What they found was that the release of microplastics was highly temperature sensitive, Boland said. “What’s happening is that there’s an interaction between the [plastic] polymer and the water,” Boland said. “It’s almost like a flaking of the surface of the actual plastic itself.” Hotter water exacerbates that flaking, and so does shaking the bottle.
When the researchers filled the plastic baby bottles with room temperature water and shook them for about 60 seconds, to simulate normal formula preparations, “you get hundreds of thousands of microplastics,” he said. When they increased that temperature to 158 F, the bottles released anywhere from 1 million to 16 million particles per liter. The bottles also released trillions of even smaller nanoplastics — tiny bits of plastic ranging in size from 10 nanometers up to 1 micron – so many that “we stopped counting them,” he said.
The plastic bottles continued to release microplastic particles over 21 days of testing.
The researchers then used global sales data for plastic baby bottles and information on national breastfeeding rates to estimate the potential exposure to microplastics for infants around the world in the first 12 months of life. Overall, they estimated that the average infant consumes more than 1.5 million microplastics particles per day.
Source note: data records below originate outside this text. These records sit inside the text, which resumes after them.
/-
PORT (pub-hodgecm2, COR-CM cell) of the stage-1 package file `HodgeCMPerL/HodgeCM/StubTree/Reduction.lean`
(pub-hodgecm HOME/lean, bytes of record md5 a4dccc425872, 137 lines). Declarations VERBATIM; edits: imports rewritten to tree
modules, namespace token `HodgeCM` ↦ `Summit.HodgeConjecture.CorCM`, package `conjRingHomK` ↦ tree `Literature.NumberTheory.Automorphic.cmConjRingHom`
(definitionally equal bodies), linter fixes. Generator: pub-hodgecm2-p1 `work/port/build_kit.py`.
Filing delta (seat b04, 2026-08-20, gate `dedup.landed` on p235738): the package's one-line alias
`StubTree.landherr_exists : Universe.LandherrExists := landherr_exists_proof` is NOT re-declared in the tree — it restates
the landed theorem `Summit.HodgeConjecture.CorCM.landherr_exists_proof` (`Proofs/Landherr.lean`), which tree users cite
directly; every other declaration is byte-identical to the kit.
-/
/-
Copyright: pub-hodgecm formalisation cell (harness21, 2026). New file (not vendored).
-/
import Summits.HodgeConjecture.CorCM.Geometry.Facts
import Summits.HodgeConjecture.CorCM.Geometry.WeightVectors
import Summits.HodgeConjecture.CorCM.Proofs.Landherr
import Summits.HodgeConjecture.CorCM.Proofs.SurfaceCriterion
import Summits.HodgeConjecture.CorCM.Prior.AllgGroup2
import Summits.HodgeConjecture.CorCM.Prior.Qw8Sufficiency

/-!
# Stub tree, part 2: from the period theorem to COR-CM (rfwf §2, §8; QW8)

```
rfwf Prop 2.2  surface criterion                      `prop22_surfaceCriterion` (PROVED, gen 4: `Universe.surfaceCriterion_holds`)
Landherr       ∃ (V₃,h) of signature (2,1),(3,0)^{g-1}  `landherr_exists_proof` (tree; package alias `landherr_exists`) (PROVED, gen 3: `Summit.HodgeConjecture.CorCM.Proofs.Landherr` — Dirichlet's unit
                                                        theorem gives `a ∈ L⁺` negative exactly at the place of `ι₁`; `h = diag(1,1,a)`)
(ii)           Pohlmann 1968 ([QW8] L2.2)               hypothesis `Universe.PohlmannSpan` (OPEN INPUT; gen-5 stub `pohlmann_span`)
(iii)          [QW8] Thm 2.5 + §3 ā-bridge + Milne 1999 hypothesis `Universe.Qw8Sufficiency` (OPEN INPUT; gen-5 stub `qw8_sufficiency`; combinatorial core
                                                        (i)–(v) PROVED abstractly: `Summit.HodgeConjecture.CorCM.Prior.Qw8Sufficiency.sufficiency_int`)
(iv)           l:allg + corner dictionary ⇒ a(e_S) ∈ ā(faces)  PROVED, gen 5: `Summit.HodgeConjecture.CorCM.lefChar_eq_sum_faces` (from
                                                        `Summit.HodgeConjecture.CorCM.Prior.AllgGroup.gfaces_generate`, all g)
(ii)–(iv)      face reduction                           `faceReduction_holds` (PROVED as glue from (ii),(iii), gen 5 — was a STUB in gen 1–4)
rfwf L 8.1     reduction to ∏ A_Φ over one Galois F     `lemma81_holds` (PROVED from `Fact_cmDominated` = Shimura–Taniyama +
                                                        Poincaré, and functoriality `Fact_pull_comp/_hodge/_alg`)
```
Since gen 6 this file contains no placeholder proof: rows (ii) and (iii) are the named open inputs
`Universe.PohlmannSpan` / `Universe.Qw8Sufficiency` (definitions, `Summit.HodgeConjecture.CorCM.Geometry.WeightVectors`;
record `Universe.OpenInputs` in `Summit.HodgeConjecture.CorCM.StubTree.Inputs`), taken as explicit hypotheses.
-/

noncomputable section

open scoped TensorProduct

namespace Summit.HodgeConjecture.CorCM

open Literature.AlgebraicGeometry.Motives (HodgeStructure)
open Literature.AlgebraicGeometry.Motives.HodgeStructure (ofRat)

namespace StubTree

/-- **rfwf Prop 2.2** `p:surf` (tex ll. 101–108; PROVED in gen 4 — was a stub in gen 1–3). "Lefschetz/Gysin on `S` plus
`F`-eigencharacter bookkeeping": the period data give a morphism `fP : S → P(f)` and an `ι₁`-Weil generator `y`
of `W_F(P(f)) ⊗ ℂ` with `∫_S fP^* y =` the period (Steps A–D, the `Face.psi`/`Face.corner` dictionary,
`Summit.HodgeConjecture.CorCM.Universe.exists_weilGen_pullback`); Gysin (M26) rewrites this as `∫_P y ∪ cl(fP_*[S])` with
`cl(fP_*[S]) ∈ Alg^{d-2}(P)`; a Weil generator pairing non-trivially with an algebraic class forces
`W_F(P) ∩ Alg²(P) ≠ 0` (diagonal `𝓞_F`-action M24, degree M25, Poincaré/Fourier duality M28, a separating
integer and a Lagrange/Bézout argument), and then `W_F(P) ⊆ Alg²(P)` because `W_F(P)` is an irreducible
`ℚ[T]`-module of rank `[F:ℚ]` (M12). Full proof: `Summit.HodgeConjecture.CorCM.Universe.surfaceCriterion_holds`
(`Summit.HodgeConjecture.CorCM/Proofs/SurfaceCriterion.lean` and `Summit.HodgeConjecture.CorCM/Proofs/Prop22/*`), from the model facts M1–M28 only. -/
theorem prop22_surfaceCriterion (U : Universe) (M : U.ModelAxioms) : U.SurfaceCriterion :=
  Universe.surfaceCriterion_holds M

/-! **Rows (ii) and (iii)** — since gen 6 the two inputs (Pohlmann's span theorem in product form; one internal reduction anchored in print) are the named open inputs
`Summit.HodgeConjecture.CorCM.Universe.PohlmannSpan` (Pohlmann, Ann. of Math. 88 (1968), Thm 1; [QW8] Lemma 2.2 — needs, in the
model, Künneth in all degrees, the exterior-algebra structure of `H^•` of an abelian variety, the eigen-
decomposition of `H¹(A_Θ) ⊗ ℂ` and Galois descent for `B^p ⊗ ℚ̄`) and `Summit.HodgeConjecture.CorCM.Universe.Qw8Sufficiency`
([QW8] Thm 2.5 (i)–(v) + §3, geometric input Milne, *Lefschetz classes on abelian varieties*, Duke Math. J. 96
(1999), Thm 3.2 / Cor 4.5; combinatorial core machine-checked: `Summit.HodgeConjecture.CorCM.Prior.Qw8Sufficiency`), hypotheses of
`faceReduction_holds` and of `Summit.HodgeConjecture.CorCM.Assembly.COR_CM`; gen 5 had them as the stubs `pohlmann_span`,
`qw8_sufficiency`. -/

/-- **Face reduction (ii)–(iv)** — PROVED as glue (gen 5; was an opaque stub in gen 1–4). For `F` Galois CM,
`[F:ℚ] ≥ 6`: `(∀ faces f, W_F(P(f)) algebraic) → HC(∏_j A_{(F,Θ_j)})`.  Proof: a rational Hodge class `c`
complexifies into the span of weight vectors `x` of Hodge weights `S` (`hP : PohlmannSpan`); for each such `S`
the Lefschetz character `a(e_S)` is an integer combination of face characters — PROVED for all `g` from the
lattice theorem `l:allg` (`Summit.HodgeConjecture.CorCM.Prior.AllgGroup.RfwfAllgGroup.gfaces_generate`) transported along the
torsor `Hom(F, ℂ) ≃ E` and the corner dictionary (`Summit.HodgeConjecture.CorCM.lefChar_eq_sum_faces`); so `x ∈ Alg ⊗ ℂ`
(`hQ : Qw8Sufficiency`), hence `c ⊗ 1 ∈ Alg ⊗ ℂ` and `c ∈ Alg` (`Universe.mem_alg_of_ofRat_mem_algC`: a
`ℚ`-linear retraction `ℂ → ℚ`).  No model fact is used: the glue is pure. -/
theorem faceReduction_holds (U : Universe) (hP : U.PohlmannSpan) (hQ : U.Qw8Sufficiency) :
    U.FaceReduction := by
  intro F hGal hdeg hfaces n Θ p c hc
  haveI := hGal
  have h1 : (ofRat c : U.CohC (U.cmProd F Θ) (2 * p)) ∈
      Submodule.span ℂ {x : U.CohC (U.cmProd F Θ) (2 * p) |
        ∃ S : Fin (n + 1) → Finset ((F : Type) →+* ℂ),
          IsHodgeWeight Θ p S ∧ U.IsWeightVector F Θ S (2 * p) x} :=
    hP F hGal hdeg n Θ p (Submodule.mem_map_of_mem hc)
  have h2 : Submodule.span ℂ {x : U.CohC (U.cmProd F Θ) (2 * p) |
        ∃ S : Fin (n + 1) → Finset ((F : Type) →+* ℂ),
          IsHodgeWeight Θ p S ∧ U.IsWeightVector F Θ S (2 * p) x} ≤ U.algC (U.cmProd F Θ) p := by
    rw [Submodule.span_le]
    rintro x ⟨S, hS, hx⟩
    obtain ⟨m, f, cf, hsum⟩ := lefChar_eq_sum_faces Θ S hS (Classical.arbitrary ((F : Type) →+* ℂ))
    exact hQ F hGal hdeg hfaces n Θ p S x hS hx ⟨_, m, f, cf, hsum⟩
  exact U.mem_alg_of_ofRat_mem_algC (h2 h1)

/-- Pullback of a rational Hodge class is a rational Hodge class (`Fact_pull_hodge` on `1 ⊗ y`). -/
theorem pull_mem_hodgeClassesOf {U : Universe} (hH : U.Fact_pull_hodge) {X Y : U.Var} (f : U.Mor X Y)
    (p : ℕ) {y : U.Coh Y (2 * p)} (hy : y ∈ U.hodgeClassesOf Y p) :
    U.pull f (2 * p) y ∈ U.hodgeClassesOf X p := by
  unfold Universe.hodgeClassesOf at hy ⊢
  rw [HodgeStructure.mem_hodgeClasses_iff] at hy ⊢
  have e : ofRat (U.pull f (2 * p) y) = U.pullC f (2 * p) (ofRat y) := by
    simp [HodgeStructure.ofRat_apply, Universe.pullC, LinearMap.baseChange_tmul]
  rw [e]
  exact hH X Y f (2 * p) p (Submodule.mem_map_of_mem hy)

/-- **rfwf v3 Lemma 8.2** `l:reduce` (decl name historical) — PROVED (gen 2; referee 2 G2) from the structural fact `Fact_cmDominated`
(= [MilneLP] (i); André, *Une remarque à propos des cycles de Hodge de type CM* (1992) §1; Shimura–Taniyama +
Poincaré: every CM abelian variety `X` admits `s : X → A′ = ∏_j A_{(F,Θ_j)}`, `π : A′ → X` over one Galois CM
field `F` of degree `≥ 6` with `(π ∘ s)^* = N^k`, `N ≠ 0`) and functoriality: a Hodge class `y` on `X` pulls
back to a Hodge class `π^* y` on `A′` (`Fact_pull_hodge`), algebraic by hypothesis, so `s^* π^* y = N^{2p} y`
is algebraic (`Fact_pull_alg`, `Fact_pull_comp`), hence so is `y`. -/
theorem lemma81_holds (U : Universe) (M : U.ModelAxioms) : U.Lemma81 := by
  intro hprod X hX p y hy
  obtain ⟨F, hG, h6, n, Θ, s, π, N, hN, hpull⟩ := M.cmDominated X hX
  have h1 : U.pull π (2 * p) y ∈ U.hodgeClassesOf (U.cmProd F Θ) p :=
    pull_mem_hodgeClassesOf M.pull_hodge π p hy
  have h2 : U.pull π (2 * p) y ∈ U.alg (U.cmProd F Θ) p := hprod F hG h6 n Θ p h1
  have h3 : U.pull s (2 * p) (U.pull π (2 * p) y) ∈ U.alg X p :=
    M.pull_alg _ _ s p (Submodule.mem_map_of_mem h2)
  have h4 : U.pull s (2 * p) (U.pull π (2 * p) y) = ((N : ℚ) ^ (2 * p)) • y := by
    have e := hpull (2 * p)
    rw [M.pull_comp] at e
    simpa using LinearMap.congr_fun e y
  rw [h4] at h3
  have hNq : ((N : ℚ) ^ (2 * p)) ≠ 0 := pow_ne_zero _ (Nat.cast_ne_zero.mpr hN)
  have h5 := Submodule.smul_mem (U.alg X p) (((N : ℚ) ^ (2 * p))⁻¹) h3
  rwa [inv_smul_smul₀ hNq] at h5

end StubTree

end Summit.HodgeConjecture.CorCM

end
But those estimates varied drastically depending on the region of the world. Infants in higher-income parts of the world, including North America and Europe, where breastfeeding rates are lower, could potentially be consuming well over 2 million microplastic particles per day, they estimated. Meanwhile, in China, where glass baby bottles are more popular, the average infant’s consumption of microplastics is estimated to be in the “tens of thousands” of particles, Boland said.